💾 Archived View for marginalia.nu › log › 21-new-solutions-old-problems.gmi captured on 2023-06-14 at 14:14:17. Gemini links have been rewritten to link to archived content
⬅️ Previous capture (2021-12-01)
-=-=-=-=-=-=-
I've spent some time the last week optimizing how the search engine identifies appropriate search results, putting far more consideration into where and how the search terms appear in the page when determining the order they are presented.
Search-result relevance is a pretty difficult problem, but I do think the changes has brought the search engine in a very good direction.
A bit simplified, I'm building tiered indices, ranging from
The indices are queried in the order listed above, so that (hopefully) most relevant results are extracted before mere off-hand mentions.
Another change is that queries are broken down into several possible N-grams, which are searched in decreasing order of length. I did this to a very basic degree before, but this is much more exhaustive.
Determining that a term doesn't exist in the index is an incredibly fast O(1) process, so performing many queries for N-grams that don't exist isn't a problem, even if this results in a large number of queries for a single search.
Example: If you type "Starcraft 2 Legacy of the Void" into the search bar, the search server will perform these queries:
starcraft_2_legacy_of|the_void starcraft_2|legacy_of_the_void starcraft_2_legacy|of_the_void starcraft_2_legacy|of_the|void starcraft_2|legacy_of_the|void starcraft_2|legacy|of_the_void starcraft_2|legacy_of|the_void starcraft_2|legacy|of_the|void
The search code only constructs (up to) 4-grams, and caps them to at most 16 to prevent denial-of-service searches that generate astronomical numbers of queries in the backend.
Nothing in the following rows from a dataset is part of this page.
import Mathlib
import Literature.Computability.Complexity.CircuitClassesProofs
import Literature.Computability.Complexity.CircuitLowerBounds
import Literature.Computability.Complexity.CookBridges
import Literature.Computability.Complexity.HamMatrixCircuits
import Literature.ModelTheory.FiniteModelTheory.ESOVerifier
import Summits.PneNP.PneNP.Theorems.PositionalGamesMpgHardNpLanguageQuery
import Summits.PneNP.PneNP.Theorems.PositionalGamesMpgHardNpLanguageComplete
import Summits.PneNP.PneNP.Theses.PositionalGames

/-!
# Route PositionalGames — support item `MpgHardNpLanguage` (stmt-PneNP-1300), proved

`Summit.PneNP.PneNP.Theses.PositionalGames.MpgHardNpLanguage`: there is a language `L ∈ NP`
(`Literature.Computability.Complexity.Nondeterministic.NP`, certificates over Cook's `P`) such
that `L ∈ P/poly` forces polynomial-size `B₂`-circuits for the winning predicate of EVERY
threshold mean-payoff template, `∃ c, ∀ᶠ n, ∀ o v, circuitSizeOver B2 (MPGWIN n o v) ≤ n ^ c`
(the construction carrying the route's thesis `MpgGeneralSuperpoly` to the summit through the
deciding theorem `closes`).

The witness is the language of codes (`encodingSNPInstance`, `CodeLayout.codeOf`) of the finite
models of an `∃SO` sentence `Φ` over the game vocabulary `inVocab` of `…Defs.lean`:

* `Φ` exists with model class `classOf mpgQuery` (`isESODefinable_mpg`, `…Query.lean`: the
  certificate check is first-order), so `Φ.language ∈ NP` by FAGIN'S EASY DIRECTION, PROVED in the
  tree (`eso_subset_NP_holds`, `ESOVerifier.lean`; `inVocab` is non-degenerate);
* a game `(n, o, v)` with input `x` is the structure `gameTab n o v x` on `Fin (2n+2)`
  (`…Defs.lean`), and `code x ∈ Φ.language ↔` some witness tables pass the check
  `↔ MpgWin n o v x` (`exists_mpgQ_iff`, `…Semantics.lean`/`…Complete.lean`: potentials certify
  Even's win, Zwick–Paterson 1996 §2), `MpgWin` being VERBATIM the route's inline predicate;
* every bit of that code is a constant (header, separators, the tables `IsV, Ow, St, PN, LT`, the
  off-range entries) or one input bit `x i` (tables `Ed`, `W2`) — `codeBit_shape`, by the layout
  lemmas of `CodeLayout.lean` — so a polynomial-size circuit family for `Φ.language`, composed with
  these `N(n) ≤ 12n² + 36n + 28` free wires (`CktSize` calculus of `CircuitComposition.lean`, as in
  `HamMatrixCircuits.polySize_B2_of_mem_PPoly`), is a `B₂`-circuit for `x ↦ MPGWIN n o v x` of size
  `≤ q(n) ≤ n ^ k` for `n ≥ 2` (`CookBridges.exists_pow_dominates`), uniformly in `(o, v)`.

Unconditional: no named fact is assumed.
-/

namespace Summit.PneNP.PneNP.Theorems

set_option linter.dupNamespace false -- `Summit.PneNP.PneNP.…`: summit = sub-problem (D-0017)

namespace MpgNP

open Literature.ModelTheory.FiniteModelTheory Literature.Computability.Cryptography
open Literature.Computability.Complexity Finset Filter Polynomial
open _root_.Computability

variable {n : ℕ}

/-! ### The bits of the code of a game -/

section Code

variable (o : Fin n → Bool) (v : Fin n)

/-- **Every table entry is a constant or an input bit.** [folklore] -/
theorem tab_shape : ∀ (s : Fin inVocab.length) (t : Fin (inVocab.get s) → Fin (usize n)),
    (∃ b, ∀ x, gameTab n o v x s t = b) ∨ (∃ i, ∀ x, gameTab n o v x s t = x i)
  | ⟨0, _⟩, t => Or.inl ⟨_, fun _ => rfl⟩
  | ⟨1, _⟩, t => Or.inl ⟨_, fun _ => rfl⟩
  | ⟨2, _⟩, t => Or.inl ⟨_, fun _ => rfl⟩
  | ⟨3, _⟩, t => by
      by_cases ha : (t (Fin.cast rfl (0 : Fin 2)) : ℕ) < n
      · by_cases hb : (t (Fin.cast rfl (1 : Fin 2)) : ℕ) < n
        · refine Or.inr ⟨Sum.inl (⟨_, ha⟩, ⟨_, hb⟩), fun x => ?_⟩
          show (if ha : (t (Fin.cast rfl (0 : Fin 2)) : ℕ) < n then (if hb : (t (Fin.cast rfl (1 : Fin 2)) : ℕ) < n
            then x (Sum.inl (⟨_, ha⟩, ⟨_, hb⟩)) else false) else false) = _
          rw [dif_pos ha, dif_pos hb]
        · refine Or.inl ⟨false, fun x => ?_⟩
          show (if ha : (t (Fin.cast rfl (0 : Fin 2)) : ℕ) < n then (if hb : (t (Fin.cast rfl (1 : Fin 2)) : ℕ) < n
            then x (Sum.inl (⟨_, ha⟩, ⟨_, hb⟩)) else false) else false) = _
          rw [dif_pos ha, dif_neg hb]
      · refine Or.inl ⟨false, fun x => ?_⟩
        show (if ha : (t (Fin.cast rfl (0 : Fin 2)) : ℕ) < n then (if hb : (t (Fin.cast rfl (1 : Fin 2)) : ℕ) < n
          then x (Sum.inl (⟨_, ha⟩, ⟨_, hb⟩)) else false) else false) = _
        rw [dif_neg ha]
  | ⟨4, _⟩, t => by
      by_cases ha : (t (Fin.cast rfl (0 : Fin 2)) : ℕ) < n
      · by_cases hj : 1 ≤ (t (Fin.cast rfl (1 : Fin 2)) : ℕ) ∧ (t (Fin.cast rfl (1 : Fin 2)) : ℕ) ≤ n
        · refine Or.inr ⟨Sum.inr (⟨_, ha⟩, ⟨(t (Fin.cast rfl (1 : Fin 2)) : ℕ) - 1, by omega⟩), fun x => ?_⟩
          show (if ha : (t (Fin.cast rfl (0 : Fin 2)) : ℕ) < n then
            (if hj : 1 ≤ (t (Fin.cast rfl (1 : Fin 2)) : ℕ) ∧ (t (Fin.cast rfl (1 : Fin 2)) : ℕ) ≤ n then
              x (Sum.inr (⟨_, ha⟩, ⟨(t (Fin.cast rfl (1 : Fin 2)) : ℕ) - 1, by omega⟩)) else false) else false) = _
          rw [dif_pos ha, dif_pos hj]
        · refine Or.inl ⟨false, fun x => ?_⟩
          show (if ha : (t (Fin.cast rfl (0 : Fin 2)) : ℕ) < n then
            (if hj : 1 ≤ (t (Fin.cast rfl (1 : Fin 2)) : ℕ) ∧ (t (Fin.cast rfl (1 : Fin 2)) : ℕ) ≤ n then
              x (Sum.inr (⟨_, ha⟩, ⟨(t (Fin.cast rfl (1 : Fin 2)) : ℕ) - 1, by omega⟩)) else false) else false) = _
          rw [dif_pos ha, dif_neg hj]
      · refine Or.inl ⟨false, fun x => ?_⟩
        show (if ha : (t (Fin.cast rfl (0 : Fin 2)) : ℕ) < n then
          (if hj : 1 ≤ (t (Fin.cast rfl (1 : Fin 2)) : ℕ) ∧ (t (Fin.cast rfl (1 : Fin 2)) : ℕ) ≤ n then
            x (Sum.inr (⟨_, ha⟩, ⟨(t (Fin.cast rfl (1 : Fin 2)) : ℕ) - 1, by omega⟩)) else false) else false) = _
        rw [dif_neg ha]
  | ⟨5, _⟩, t => Or.inl ⟨_, fun _ => rfl⟩
  | ⟨6, _⟩, t => Or.inl ⟨_, fun _ => rfl⟩

/-- **Every bit of the code is a constant or an input bit** (header, separators and five tables
are fixed by `(n, o, v)`; `Ed`, `W2` copy input bits). [cite: Libkin2004, (6.1)] -/
theorem codeBit_shape (j : Fin (codeLenG n)) :
    (∃ b, ∀ x, codeBitG o v j x = b) ∨ (∃ i, ∀ x, codeBitG o v j x = x i) := by
  -- read position `j` through the layout lemmas
  have key : ∀ (x : (Fin n × Fin n) ⊕ (Fin n × Fin n) → Bool) (b : Bool),
      (codeOf (gameTab n o v x))[(j : ℕ)]? = some b → codeBitG o v j x = b := fun x b h =>
    Option.some_injective _ (by rw [← h, codeBitG, List.getElem?_eq_getElem])
  by_cases h1 : (j : ℕ) < 2 * Nat.size (usize n)
  · exact Or.inl ⟨_, fun x => key x _ (getElem?_codeOf_header (gameTab n o v x) h1)⟩
  by_cases h2 : (j : ℕ) = 2 * Nat.size (usize n)
  · exact Or.inl ⟨false, fun x => key x _ (by rw [h2]; exact getElem?_codeOf_sep0 (gameTab n o v x))⟩
  by_cases h3 : (j : ℕ) = 2 * Nat.size (usize n) + 1
  · exact Or.inl ⟨true, fun x => key x _ (by rw [h3]; exact getElem?_codeOf_sep1 (gameTab n o v x))⟩
  -- a table position
  obtain ⟨k, hk⟩ : ∃ k, (j : ℕ) = 2 * Nat.size (usize n) + 2 + k :=
    ⟨(j : ℕ) - (2 * Nat.size (usize n) + 2), by omega⟩
  have hkt : k < tableBits inVocab (usize n) := by have := j.2; unfold codeLenG at this; omega
  have hval : ∀ x, codeBitG o v j x =
      gameTab n o v x (finSigmaFinEquiv.symm ⟨k, hkt⟩ : Σ i : Fin inVocab.length, Fin (usize n ^ inVocab.get i)).1
        (finFunctionFinEquiv.symm
          (finSigmaFinEquiv.symm ⟨k, hkt⟩ : Σ i : Fin inVocab.length, Fin (usize n ^ inVocab.get i)).2) :=
    fun x => key x _ (by rw [hk, getElem?_codeOf_table (gameTab n o v x) hkt, relTablesEquiv_apply]; rfl)
  rcases tab_shape o v _ (finFunctionFinEquiv.symm
      (finSigmaFinEquiv.symm ⟨k, hkt⟩ : Σ i : Fin inVocab.length, Fin (usize n ^ inVocab.get i)).2) with
    ⟨b, hb⟩ | ⟨i, hi⟩
  · exact Or.inl ⟨b, fun x => (hval x).trans (hb x)⟩
  · exact Or.inr ⟨i, fun x => (hval x).trans (hi x)⟩

/-- Each code bit costs at most one gate. [folklore] -/
theorem cktSize_codeBitG (j : Fin (codeLenG n)) :
    CktSize B2 (fun (x : (Fin n × Fin n) ⊕ (Fin n × Fin n) → Bool) (_ : Unit) => codeBitG o v j x) 1 := by
  rcases codeBit_shape o v j with ⟨b, hb⟩ | ⟨i, hi⟩
  · exact (cktSize_const _ b).congr fun x _ => (hb x).symm
  · exact ((CktSize.proj B2 fun _ : Unit => i).of_le (Nat.zero_le 1)).congr fun x _ => (hi x).symm

/-- All code bits together: `codeLenG n` gates. [folklore] -/
theorem cktSize_codeBits :
    CktSize B2 (fun (x : (Fin n × Fin n) ⊕ (Fin n × Fin n) → Bool) (j : Fin (codeLenG n)) => codeBitG o v j x)
      (codeLenG n) := by
  simpa using CktSize.pi_const (B := B2) (κ := Fin (codeLenG n)) (s := 1) (fun j => cktSize_codeBitG o v j)

end Code

/-! ### The code length is polynomial -/

/-- `tableBits inVocab m = 4m + 3m²`. [folklore] -/
theorem tableBits_inVocab (m : ℕ) : tableBits inVocab m = 4 * m + 3 * m ^ 2 := by
  rw [tableBits_eq_sum_map]
  simp
  ring

/-- `codeLenG n ≤ 12n² + 36n + 28`. [folklore] -/
theorem codeLenG_le (n : ℕ) : codeLenG n ≤ (12 * X ^ 2 + 36 * X + 28 : Polynomial ℕ).eval n := by
  have hs : Nat.size (usize n) ≤ usize n + 1 := by
    rw [← TM2Pass.length_encodeNat_eq_size]; exact TM2Pass.length_encodeNat_le_self _
  simp only [eval_add, eval_mul, eval_pow, eval_X, eval_ofNat]
  unfold codeLenG
  rw [tableBits_inVocab]
  unfold usize at *
  nlinarith

/-! ### From `P/poly` to circuits for every template -/

open scoped Classical in
/-- Membership of the code in the language of `Φ` is the route's winning predicate.
[cite: Fagin1974, §2] -/
theorem code_mem_language_iff (Φ : ESOSentence inVocab) (hΦ : Φ.modelClass = classOf mpgQuery)
    (o : Fin n → Bool) (v : Fin n) (x : (Fin n × Fin n) ⊕ (Fin n × Fin n) → Bool) :
    codeOf (gameTab n o v x) ∈ Φ.language ↔ MpgWin n o v x := by
  rw [codeOf, ESOSentence.encode_mem_language_iff]
  change (⟨usize n, gameTab n o v x⟩ : SNPInstance inVocab) ∈ Φ.modelClass ↔ _
  rw [hΦ, mem_classOf_iff]
  exact exists_mpgQ_iff o v x

/-- **String circuits give template circuits.** If the language of `Φ` (model class = the
certificate check) is in `P/poly`, then for `n ≥ 2` every template `(o, v)` has a `B₂`-circuit
for `x ↦ MPGWIN n o v x` of size `≤ n ^ k`, one `k` for all (for any decidability instances used
to read the predicate as a Boolean function). [cite: AroraBarak2009, Def. 6.5 and §0.1] -/
theorem circuits_of_mem_PPoly (Φ : ESOSentence inVocab) (hΦ : Φ.modelClass = classOf mpgQuery)
    (hL : Φ.language ∈ PPoly) :
    ∃ c : ℕ, ∀ᶠ n : ℕ in atTop, ∀ (o : Fin n → Bool) (v : Fin n)
      (dec : ∀ x : (Fin n × Fin n) ⊕ (Fin n × Fin n) → Bool, Decidable (MpgWin n o v x)),
      circuitSizeOver B2 (fun x : (Fin n × Fin n) ⊕ (Fin n × Fin n) → Bool =>
        @decide (MpgWin n o v x) (dec x)) ≤ n ^ c := by
  obtain ⟨p, hp⟩ := Set.mem_iUnion.1 hL
  obtain ⟨D, hD, hdec⟩ := hp
  let Nq : Polynomial ℕ := 12 * X ^ 2 + 36 * X + 28
  obtain ⟨k, -, hk⟩ := CookBridges.exists_pow_dominates (Nq + p.comp Nq)
  refine ⟨k, eventually_atTop.2 ⟨2, fun n hn o v dec => ?_⟩⟩
  set N := codeLenG n with hN
  have hcomp := (cktSize_codeBits o v).comp (Circuit.cktSize_eval (D N) (hD N).1)
  -- the composite computes the winning predicate
  have hval : ∀ x, (D N).eval (fun j : Fin N => codeBitG o v j x) = @decide (MpgWin n o v x) (dec x) := by
    intro x
    have h1 : (D N).eval (fun j : Fin N => codeBitG o v j x) =
        (Φ.language).boolIndicator (codeOf (gameTab n o v x)) := by
      rw [← hdec, ← HamMatrix.eval_family_cast D _ (length_code o v x)]
      rfl
    rw [h1]
    have hiff := code_mem_language_iff Φ hΦ o v x
    by_cases hH : MpgWin n o v x
    · rw [decide_eq_true hH]
      exact (Set.mem_iff_boolIndicator _ _).1 (hiff.2 hH)
    · rw [decide_eq_false hH, Bool.eq_false_iff]
      exact fun h => hH (hiff.1 ((Set.mem_iff_boolIndicator _ _).2 h))
  obtain ⟨C, hCB, hCs, hCe⟩ := (hcomp.congr fun x _ => hval x).toCircuit
  refine (circuitSizeOver_le_of_computes C hCB hCe).trans (hCs.trans ?_)
  -- size bookkeeping: `N + p N ≤ (Nq + p ∘ Nq)(n) ≤ n ^ k`
  have hNq : N ≤ Nq.eval n := codeLenG_le n
  have hk' := hk n hn
  rw [eval_add, eval_comp] at hk'
  exact (Nat.add_le_add hNq (((hD N).2).trans (natPoly_eval_mono p hNq))).trans hk'

end MpgNP

/-! ### The item -/

open Literature.ModelTheory.FiniteModelTheory Literature.Computability.Complexity in
/-- **`MpgHardNpLanguage` (stmt-PneNP-1300) holds**: the language of codes of the finite models
of the `∃SO` certificate sentence for threshold mean-payoff games is in `NP` (Fagin's easy
direction, proved in the tree) and, if it is in `P/poly`, every template `(o, v)` of every size
`n ≥ 2` has a `B₂`-circuit for `x ↦ MPGWIN n o v x` of size `≤ n ^ c`, one `c` for all.
[cite: ZwickPaterson1996, §2 (MPG decision problem in NP ∩ coNP)] -/
theorem mpgHardNpLanguage_proof : Summit.PneNP.PneNP.Theses.PositionalGames.MpgHardNpLanguage := by
  unfold Summit.PneNP.PneNP.Theses.PositionalGames.MpgHardNpLanguage
  obtain ⟨Φ, hΦ⟩ := MpgNP.isESODefinable_mpg
  refine ⟨Φ.language, eso_subset_NP_holds MpgNP.inVocab ⟨1, by simp, le_rfl⟩ Φ, fun hL => ?_⟩
  obtain ⟨c, hc⟩ := MpgNP.circuits_of_mem_PPoly Φ hΦ hL
  exact ⟨c, hc.mono fun n hn o v => hn o v _⟩

end Summit.PneNP.PneNP.Theorems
There is no "starcraft|2|legacy|of|the|void" because "2", "of", and "the" are stop words; that is words that are not indexed in isolation and can be trivially discarded from consideration.
I think I've made good progress, since a lot of the problems I'm starting to encounter aren't teething problems, but the sort of problems "real" search engines struggle with. That's actually pretty exciting!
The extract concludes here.